**Supplied data:**
'''
/-- **The pair identity, case 1** (`p = orb i₁` arrives at the closed interior edge `e = cTgt p`
but its partner never does): `√2` times the arrival sum of `ω` plus that of `ω ∪ e` (whose
exploration has the partner's loop `L` spliced in, `cornerOrbit_toggle_case1`, and arrives at `e`
twice, both times following) vanishes for every `φ` satisfying the case-1 table identity. The
second arrival's phase is `E(4)` times the first by `medialCycle_turning` applied to `L`.
[cite: Smirnov2010, proof of Lemma 4.5] -/
theorem arrivalSum_case1 (hD : D.IsZdAdmissible) (hc₀ : D.IsStartCorner c₀)
    (hagree : ∀ e, e ≠ cTgt p → (e ∈ β' ↔ e ∈ β)) (hdiff : ¬ (cTgt p ∈ β' ↔ cTgt p ∈ β)) (he : cTgt p ∉ β)
    (hT2 : medialCycle_turning)
    (hx : ∀ j, D.IsInnerFace (faceAt p.1 j)) (hy : ∀ j, D.IsInnerFace (faceAt (p.1 + cornerUnit (p.2 + 1)) j))
    {N P Q i₁ : ℕ} (hN : ¬ D.IsInnerFace (cFace (orb N))) (hlt : ∀ k < N, D.IsInnerFace (cFace (orb k)))
    (hP0 : 0 < P) (hP : orb P = c₀) (hPmin : ∀ s, 0 < s → s < P → orb s ≠ c₀)
    (hQ0 : 0 < Q) (hQ : cornerOrbit β (cornerPartner p) Q = cornerPartner p)
    (hQmin : ∀ s, 0 < s → s < Q → cornerOrbit β (cornerPartner p) s ≠ cornerPartner p)
    (hi₁ : orb i₁ = p) (hi₁N : i₁ < N) (h₂ : ∀ i < N, orb i ≠ cornerPartner p) (φ : ℤ → ℂ)
    (hφ1 : ∀ a : ℂ, (Real.sqrt 2 : ℂ) * (a * φ 1) + (a * φ (-1) + a * eighthPhase 4 * φ (-1)) = 0) :
    (Real.sqrt 2 : ℂ) * arrivalSum φ β c₀ p N + arrivalSum φ β' c₀ p (N + Q) = 0 := by
  classical
  set p₂ := cornerPartner p with hp₂
  have he' : cTgt p ∈ β' := by
    by_contra h; exact hdiff ⟨fun h' => absurd h' h, fun h' => absurd h' he⟩
  have hinj : ∀ a b, a < N → b < N → orb a = orb b → a = b := by
    intro a b ha hb h
    by_contra hne
    rcases Nat.lt_or_gt_of_ne hne with hab | hab
    · exact cornerOrbit_ne hD hc₀ hab (fun k hk => hlt k (by omega)) h
    · exact cornerOrbit_ne hD hc₀ hab (fun k hk => hlt k (by omega)) h.symm
  -- the loop never meets the interface cycle
  have hdisj : ∀ m s, cornerOrbit β p₂ m ≠ orb s := by
    intro m s h
    obtain ⟨s', hs'⟩ := exists_eq_cornerOrbit_of_iterate hP0 hP m h
    have hin : D.IsInnerFace (cFace (orb s')) := hs' ▸ hy _
    rw [isInnerFace_cornerOrbit_iff hD hc₀ hN hlt hP0 hP hPmin] at hin
    exact h₂ _ hin (by rw [cornerOrbit_mod_period hP]; exact hs'.symm)
  obtain ⟨hpre, hloop, htail, -, -⟩ := cornerOrbit_toggle_case1 hD hc₀ hagree hdiff hx hy hN hlt hP0 hP hPmin hQ0 hQ
    hQmin hi₁ hi₁N h₂
  -- the arrivals of `ω`: exactly `i₁`
  have hfilt : (Finset.range N).filter (fun j => orb j = p ∨ orb j = p₂) = {i₁} := by
    ext j
    simp only [Finset.mem_filter, Finset.mem_range, Finset.mem_singleton]
    constructor
    · rintro ⟨hj, h | h⟩
      · exact hinj j i₁ hj hi₁N (h.trans hi₁.symm)
      · exact absurd h (h₂ j hj)
    · rintro rfl; exact ⟨hi₁N, Or.inl hi₁⟩
  -- the arrivals of `ω ∪ e`: `i₁` and `i₁ + Q`
  have hloopQ : orb' (i₁ + Q) = p₂ := by
    have := hloop (Q - 1) (by omega)
    rwa [show i₁ + 1 + (Q - 1) = i₁ + Q by omega, Nat.sub_add_cancel hQ0, hQ] at this
  have hfilt' : (Finset.range (N + Q)).filter (fun j => orb' j = p ∨ orb' j = p₂) = {i₁, i₁ + Q} := by
    ext j
    simp only [Finset.mem_filter, Finset.mem_range, Finset.mem_insert, Finset.mem_singleton]
    constructor
    · rintro ⟨hj, h⟩
      by_cases hj1 : j ≤ i₁
      · rw [hpre j hj1] at h
        rcases h with h | h
        · exact Or.inl (hinj j i₁ (by omega) hi₁N (h.trans hi₁.symm))
        · exact absurd h (h₂ j (by omega))
      · by_cases hj2 : j ≤ i₁ + Q
        · right
          have hl := hloop (j - i₁ - 1) (by omega)
          rw [show i₁ + 1 + (j - i₁ - 1) = j by omega] at hl
          rw [hl] at h
          rcases h with h | h
          · exact absurd (h.trans hi₁.symm) (hdisj _ _)
          · by_contra hne
            exact hQmin (j - i₁ - 1 + 1) (Nat.succ_pos _) (by omega) h
        · exfalso
          have ht := htail (j - i₁ - Q - 1) (by omega)
          rw [show i₁ + Q + 1 + (j - i₁ - Q - 1) = j by omega] at ht
          rw [ht] at h
          have hidx : i₁ + 1 + (j - i₁ - Q - 1) < N := by omega
          rcases h with h | h
          · have := hinj _ i₁ hidx hi₁N (h.trans hi₁.symm); omega
          · exact h₂ _ hidx h
    · rintro (rfl | rfl)
      · exact ⟨by omega, Or.inl (by rw [hpre j le_rfl, hi₁])⟩
      · exact ⟨by omega, Or.inr hloopQ⟩
  -- targets before `i₁` are not `e`; same prefix turn count
  have htgt : ∀ j < N, j ≠ i₁ → cTgt (orb j) ≠ cTgt p := by
    intro j hj h1 h
    rcases cTgt_eq_cTgt_iff.1 h with h | h
    · exact h1 (hinj j i₁ hj hi₁N (h.trans hi₁.symm))
    · exact h₂ j hj h
  have hC : turnCount β' c₀ i₁ = turnCount β c₀ i₁ :=
    turnCount_congr_prefix hpre fun j hj => hagree _ (htgt j (by omega) (by omega))
  -- the loop corners' targets are not `e` (except at `p₂` itself)
  have hLtgt : ∀ m, 0 < m → m < Q → cTgt (cornerOrbit β p₂ m) ≠ cTgt p := by
    intro m hm hmQ h
    rcases cTgt_eq_cTgt_iff.1 h with h | h
    · exact hdisj m i₁ (h.trans hi₁.symm)
    · exact hQmin m hm hmQ h
  -- Umlaufsatz for `L` (in `β`): the turns after the first sum to `±4 - 1`
  have hU := hT2 β p₂ Q hQ0 hQ hQmin
  rw [show Q = (Q - 1) + 1 by omega, Finset.sum_range_succ'] at hU
  have hs0 : turnSign β (cornerOrbit β p₂ 0) = 1 := turnSign_of_not_mem (by
    change cTgt p₂ ∉ β; rwa [hp₂, cTgt_partner])
  rw [hs0] at hU
  -- the turn count at the second arrival of `ω ∪ e`
  have hC₂ : turnCount β' c₀ (i₁ + Q) = turnCount β c₀ i₁ - 1 +
      ∑ m ∈ Finset.range (Q - 1), turnSign β (cornerOrbit β p₂ (m + 1)) := by
    rw [turnCount_add, show Q = (Q - 1) + 1 by omega, Finset.sum_range_succ', Nat.sub_add_cancel hQ0, add_zero, hpre i₁ le_rfl,
      hi₁, turnSign_of_mem he', hC]
    have hterm : ∀ m ∈ Finset.range (Q - 1), turnSign β' (orb' (i₁ + (m + 1))) = turnSign β (cornerOrbit β p₂ (m + 1)) := by
      intro m hm
      rw [Finset.mem_range] at hm
      rw [show i₁ + (m + 1) = i₁ + 1 + m by omega, hloop m (by omega)]
      exact turnSign_congr (hagree _ (hLtgt (m + 1) (Nat.succ_pos _) (by omega)))
    rw [Finset.sum_congr rfl hterm]
    ring
  have hphase : eighthPhase (2 * turnCount β' c₀ (i₁ + Q)) = eighthPhase (2 * turnCount β c₀ i₁) * eighthPhase 4 := by
    rw [← eighthPhase_add, hC₂]
    rcases hU with hU | hU
    · have hS : ∑ m ∈ Finset.range (Q - 1), turnSign β (cornerOrbit β p₂ (m + 1)) = 3 := by omega
      rw [hS, show 2 * (turnCount β c₀ i₁ - 1 + 3) = 2 * turnCount β c₀ i₁ - 4 + 8 by ring, (eighthPhase_shift_pm8' _).1]
    · have hS : ∑ m ∈ Finset.range (Q - 1), turnSign β (cornerOrbit β p₂ (m + 1)) = -5 := by omega
      rw [hS, show 2 * (turnCount β c₀ i₁ - 1 + -5) = 2 * turnCount β c₀ i₁ - 4 - 8 by ring, (eighthPhase_shift_pm8' _).2]
  -- assemble
  rw [arrivalSum, hfilt, Finset.sum_singleton, arrivalSum, hfilt', Finset.sum_pair (by omega : i₁ ≠ i₁ + Q), hi₁,
    hpre i₁ le_rfl, hi₁, hloopQ, turnSign_of_not_mem he, turnSign_of_mem he',
    turnSign_of_mem (show cTgt p₂ ∈ β' by rwa [hp₂, cTgt_partner]), hC, hphase]
  linear_combination hφ1 (eighthPhase (2 * turnCount β c₀ i₁))

end Pair

end Literature.Probability.LatticeModels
'''
**What this task involves:**
For the lines above, output exactly those from the line containing "rw [turnCount_add, show" through the line containing "-5 := by omega", and skip the others.

**Result of the exercise:**
    rw [turnCount_add, show Q = (Q - 1) + 1 by omega, Finset.sum_range_succ', Nat.sub_add_cancel hQ0, add_zero, hpre i₁ le_rfl,
      hi₁, turnSign_of_mem he', hC]
    have hterm : ∀ m ∈ Finset.range (Q - 1), turnSign β' (orb' (i₁ + (m + 1))) = turnSign β (cornerOrbit β p₂ (m + 1)) := by
      intro m hm
      rw [Finset.mem_range] at hm
      rw [show i₁ + (m + 1) = i₁ + 1 + m by omega, hloop m (by omega)]
      exact turnSign_congr (hagree _ (hLtgt (m + 1) (Nat.succ_pos _) (by omega)))
    rw [Finset.sum_congr rfl hterm]
    ring
  have hphase : eighthPhase (2 * turnCount β' c₀ (i₁ + Q)) = eighthPhase (2 * turnCount β c₀ i₁) * eighthPhase 4 := by
    rw [← eighthPhase_add, hC₂]
    rcases hU with hU | hU
    · have hS : ∑ m ∈ Finset.range (Q - 1), turnSign β (cornerOrbit β p₂ (m + 1)) = 3 := by omega
      rw [hS, show 2 * (turnCount β c₀ i₁ - 1 + 3) = 2 * turnCount β c₀ i₁ - 4 + 8 by ring, (eighthPhase_shift_pm8' _).1]
    · have hS : ∑ m ∈ Finset.range (Q - 1), turnSign β (cornerOrbit β p₂ (m + 1)) = -5 := by omega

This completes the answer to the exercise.